Broadway stars have understudies. Now, an increasingly popular radioactive isotope has its own stand-in. Developed in part by researchers at the National Institute of Standards and Technology (NIST), the substance might ultimately improve medical imaging, speed up clinical trials of many drugs and facilitate efforts to develop more individualized medical treatment.
The number of medical images obtained through the technique known as positron emission tomography (PET) is increasing at a rate of 20 percent a year--and this has correspondingly increased the use of fluorine-18, the radioactive isotope of choice in the vast majority of PET procedures. Injected into the bloodstream while bound to "carrier" molecules, fluorine-18 lights up the body during PET scans to perform such jobs as revealing tumors, monitoring heart activity and determining which regions of the brain are active during certain tasks.
However, fluorine-18 has a very short life--a batch of the stuff decays to half its initial quantity in fewer than two hours, and less than one-ten-thousandth of the original amount is left after a single day. Because the stuff decays so quickly, it is not possible for a single central lab to make precise measurements on fluorine-18 solutions and then distribute them to far-flung centers to calibrate PET machines. This lack of a "standard reference" for fluorine-18 means that PET-related measurements from center to center, from patient to patient, and even in the same patient over time, are difficult or impossible to compare with one another.
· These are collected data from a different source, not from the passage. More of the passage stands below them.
import Literature.Topology.FourManifolds.TautFoliationsGermCovering
import Literature.Topology.FourManifolds.TautFoliationsTameFunctions
import Mathlib.Analysis.Normed.Module.Convex
import Mathlib.Topology.MetricSpace.Pseudo.Lemmas
import HarnessLib

/-!
# Good sub-boxes of a flow box: automatic compatibility with every box containing them

Sibling of `TautFoliationsPlaques.lean` (compatibility of the foliated atlas: the transverse
coordinate of one box is locally constant along the plaques of another) and
`TautFoliationsHolonomyCocycle.lean` (height transitions are locally strictly monotone, and
increasing for a transversely oriented atlas). For a `C⁰` codimension-one foliation
`F : Literature.Topology.FourManifolds.Foliation B M` with leaf model a real normed space `B`, a **sub-box**
of a flow box `e` is the image `e.symm '' ball p₀ ρ` of a ball of the box `B × ℝ` (max norm: a
product `ball b₀ ρ ×ˢ ball t₀ ρ` of a ball of `B` and an interval). The point of this file is
that **a sub-box is compatible with every flow box `e'` of the atlas whose source contains it,
globally on the sub-box and with no further shrinking** (`IsTransverselyOriented.exists_transitionOn`):
the `e'`-height is a continuous strictly increasing function `γ` of the `e`-height on the whole
sub-box. Indeed the horizontal slices `e.symm (ball b₀ ρ × {t})` are connected pieces of
plaques of `e` inside `e'.source`, on which the `e'`-height is constant
(`height_eq_of_isPreconnected`), so `h_{e'} = γ ∘ h_e` with `γ t = h_{e'} (e.symm (b₀, t))`;
`γ` is continuous, locally strictly increasing by the transverse orientation, hence strictly
increasing on the interval `ball t₀ ρ` (`strictMonoOn_of_forall_exists_nhds`, a local-to-global
lemma proved here by the Lebesgue number lemma).

This is the device that makes the `C⁰` general position of a disc uniform (Camacho–Lins Neto,
*Geometric Theory of Foliations*, Ch. VI §3, Prop. 1, proof: the pieces `U_i ⊆ V_i ⊆ W_i` of
the disc are mapped into single foliation boxes, and the distinguished maps of overlapping
boxes are compared on the overlaps): images of small squares are kept inside sub-boxes, and
all comparisons of heights between the boxes of neighbouring squares are then exact.

* `Foliation.subbox e p₀ ρ` (**definition**) and its elementary properties (open, inside the
  source, membership read in the box, existence inside any neighbourhood, stability under
  convex combinations read in the box).
* `strictMonoOn_of_forall_exists_nhds` (**proved**): a real function locally strictly
  increasing at every point of an order-connected set is strictly increasing on it.
* `IsTransverselyOriented.exists_transitionOn` (**proved**): the global increasing transition
  `γ` on a sub-box contained in `e'.source`; corollaries `height_lt_iff_of_subbox`,
  `height_eq_iff_of_subbox` (order and equality of heights agree in `e` and `e'` on the
  sub-box) and **tameness of the height along a curve in a sub-box does not depend on the
  box** (`IsTameOn.height_of_subbox`, with `TautFoliationsTameFunctions.lean`).

## References

* C. Camacho, A. Lins Neto, *Geometric Theory of Foliations*, Birkhäuser (1985), Ch. VI §3,
  Prop. 1 [CamachoLinsNeto1985].
* G. Hector, U. Hirsch, *Introduction to the Geometry of Foliations, Part A* (1986), Ch. II
  2.1.6 (iii), Def. 2.2.8 [HectorHirsch1986].

## Design notes

* `B` is a real normed space (balls are convex, hence connected); `B × ℝ` carries the max
  norm, so `ball (b₀, t₀) ρ = ball b₀ ρ ×ˢ ball t₀ ρ` (`ball_prod_same`).
-/
open Set Filter Metric Topology
/-- **Sub-harmonicity after a horizontal step** (half-plane): the straight continuation and the vertical step when it stays below the wall.
[cite: MadrasSlade1993, §1.2 (elementary counting)] -/
theorem potH_step_h (hV : PotValidH y ρ P) {r q : ℤ} (hr : r ≤ 0) (hq : q = 0 ∨ q = 1) :
    wArrH y r (1 - q) * potH P r (1 - q) false +
        (if vRow r q ≤ 0 then wArrH y (vRow r q) (1 - q) * potH P (vRow r q) (1 - q) true else 0) ≤
      ρ * potH P r q false := by
  obtain ⟨py, pa, pb, pc, pd, pe, pf, pg, pk, h2, hW, hEh, hEv, hLth, hLtv, hLah, hLav, hMhf, hMhk, hMv⟩ := hV
  have keyV : ∀ (n₀ n₁ n₂ : ℕ) (w₁ w₂ : ℝ) (r' : ℤ), vRow r q = r' → r' ≤ 0 →
      clsH r q = n₀ → clsH r (1 - q) = n₁ → clsH r' (1 - q) = n₂ → wArrH y r (1 - q) = w₁ → wArrH y r' (1 - q) = w₂ →
      w₁ * potOf P n₁ false + w₂ * potOf P n₂ true ≤ ρ * potOf P n₀ false →
      wArrH y r (1 - q) * potH P r (1 - q) false +
        (if vRow r q ≤ 0 then wArrH y (vRow r q) (1 - q) * potH P (vRow r q) (1 - q) true else 0) ≤
      ρ * potH P r q false := by
    intro n₀ n₁ n₂ w₁ w₂ r' hr' hT'' c0 c1 c2 e1 e2 h
    rw [if_pos (by rw [hr']; exact hT''), hr', potH, potH, potH, c0, c1, c2, e1, e2]; exact h
  have keyN : ∀ (n₀ n₁ : ℕ) (w₁ : ℝ), ¬ (vRow r q ≤ 0) →
      clsH r q = n₀ → clsH r (1 - q) = n₁ → wArrH y r (1 - q) = w₁ →
      w₁ * potOf P n₁ false ≤ ρ * potOf P n₀ false →
      wArrH y r (1 - q) * potH P r (1 - q) false +
        (if vRow r q ≤ 0 then wArrH y (vRow r q) (1 - q) * potH P (vRow r q) (1 - q) true else 0) ≤
      ρ * potH P r q false := by
    intro n₀ n₁ w₁ hn c0 c1 e1 h
    rw [if_neg hn, add_zero, potH, potH, c0, c1, e1]; exact h
  rcases hq with rfl | rfl
  · -- q = 0: bond up, r' = r + 1
    have hv : vRow r 0 = r + 1 := by simp [vRow]
    have hr' : r = 0 ∨ r = -1 ∨ r = -2 ∨ r ≤ -3 := by omega
    rcases hr' with h4 | h4 | h4 | h4
    · exact keyN 0 1 1 (by rw [hv]; omega)
        (by unfold clsH; split_ifs <;> omega) (by unfold clsH; split_ifs <;> omega)
        (by unfold wArrH; split_ifs <;> first | rfl | omega) (by simp only [potOf]; linarith)
    · exact keyV 2 3 1 1 1 (r + 1) (by rw [hv]) (by omega)
        (by unfold clsH; split_ifs <;> omega) (by unfold clsH; split_ifs <;> omega) (by unfold clsH; split_ifs <;> omega)
        (by unfold wArrH; split_ifs <;> first | rfl | omega) (by unfold wArrH; split_ifs <;> first | rfl | omega)
        (by simp only [potOf]; linarith)
    · exact keyV 4 4 3 1 1 (r + 1) (by rw [hv]) (by omega)
        (by unfold clsH; split_ifs <;> omega) (by unfold clsH; split_ifs <;> omega) (by unfold clsH; split_ifs <;> omega)
        (by unfold wArrH; split_ifs <;> first | rfl | omega) (by unfold wArrH; split_ifs <;> first | rfl | omega)
        (by simp only [potOf]; linarith)
    · exact keyV 4 4 4 1 1 (r + 1) (by rw [hv]) (by omega)
        (by unfold clsH; split_ifs <;> omega) (by unfold clsH; split_ifs <;> omega) (by unfold clsH; split_ifs <;> omega)
        (by unfold wArrH; split_ifs <;> first | rfl | omega) (by unfold wArrH; split_ifs <;> first | rfl | omega)
        (by simp only [potOf]; linarith)
  · -- q = 1: bond down, r' = r - 1
    have hv : vRow r 1 = r - 1 := by simp [vRow]
    have hr' : r = 0 ∨ r = -1 ∨ r ≤ -2 := by omega
    rcases hr' with h3 | h3 | h3
    · exact keyV 1 0 2 y 1 (r - 1) (by rw [hv]) (by omega)
        (by unfold clsH; split_ifs <;> omega) (by unfold clsH; split_ifs <;> omega) (by unfold clsH; split_ifs <;> omega)
        (by unfold wArrH; split_ifs <;> first | rfl | omega) (by unfold wArrH; split_ifs <;> first | rfl | omega)
        (by simp only [potOf]; linarith)
    · exact keyV 3 2 4 1 1 (r - 1) (by rw [hv]) (by omega)
        (by unfold clsH; split_ifs <;> omega) (by unfold clsH; split_ifs <;> omega) (by unfold clsH; split_ifs <;> omega)
        (by unfold wArrH; split_ifs <;> first | rfl | omega) (by unfold wArrH; split_ifs <;> first | rfl | omega)
        (by simp only [potOf]; linarith)
    · exact keyV 4 4 4 1 1 (r - 1) (by rw [hv]) (by omega)
        (by unfold clsH; split_ifs <;> omega) (by unfold clsH; split_ifs <;> omega) (by unfold clsH; split_ifs <;> omega)
        (by unfold wArrH; split_ifs <;> first | rfl | omega) (by unfold wArrH; split_ifs <;> first | rfl | omega)
        (by simp only [potOf]; linarith)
NIST researchers, collaborating with an Ohio-based nuclear medicine company called RadQual, have turned to germanium-68 as a calibration surrogate for fluorine-18. This germanium isotope is much longer lived--its half-life is 270.95 days--but its radiation decay characteristics are otherwise similar to fluorine-18. Small differences between measurements of germanium-68 and fluorine-18 can be accounted for through the use of mathematical "conversion factors." Germanium-68 never would be used in actual PET procedures; it would only be used to calibrate the machines properly, enabling more accurate measurements of the fluorine-18 isotopes. Although germanium-68 has been used for performing corrections on PET scanners, the industry has lacked a nationally traceable standard reference material for instrument calibration.
NIST researchers have calibrated solutions of germanium-68 that could become the basis of a new standard reference material for this isotope. The next phase of this project involves working with RadQual to calibrate a new "mock" syringe standard that would use germanium-68 embedded in an epoxy to simulate fluorine-18 in a syringe. This would help researchers more accurately determine the amount of fluorine-18 to be injected into patients during the PET procedure so as to minimize radiation dose while still producing the best image. NIST is also working independently on a germanium-68-based PET "phantom" that can be used to calibrate PET scanners in a way that is traceable back to NIST.
The first commercial products from this collaboration may be reaching PET centers later this year. By giving doctors more accurate results on how specific patients are responding to cancer treatments and providing more precise indications earlier in clinical trials as to how individual patients are metabolizing particular drugs, better standards for PET imaging may hasten the arrival of "individualized" medicine.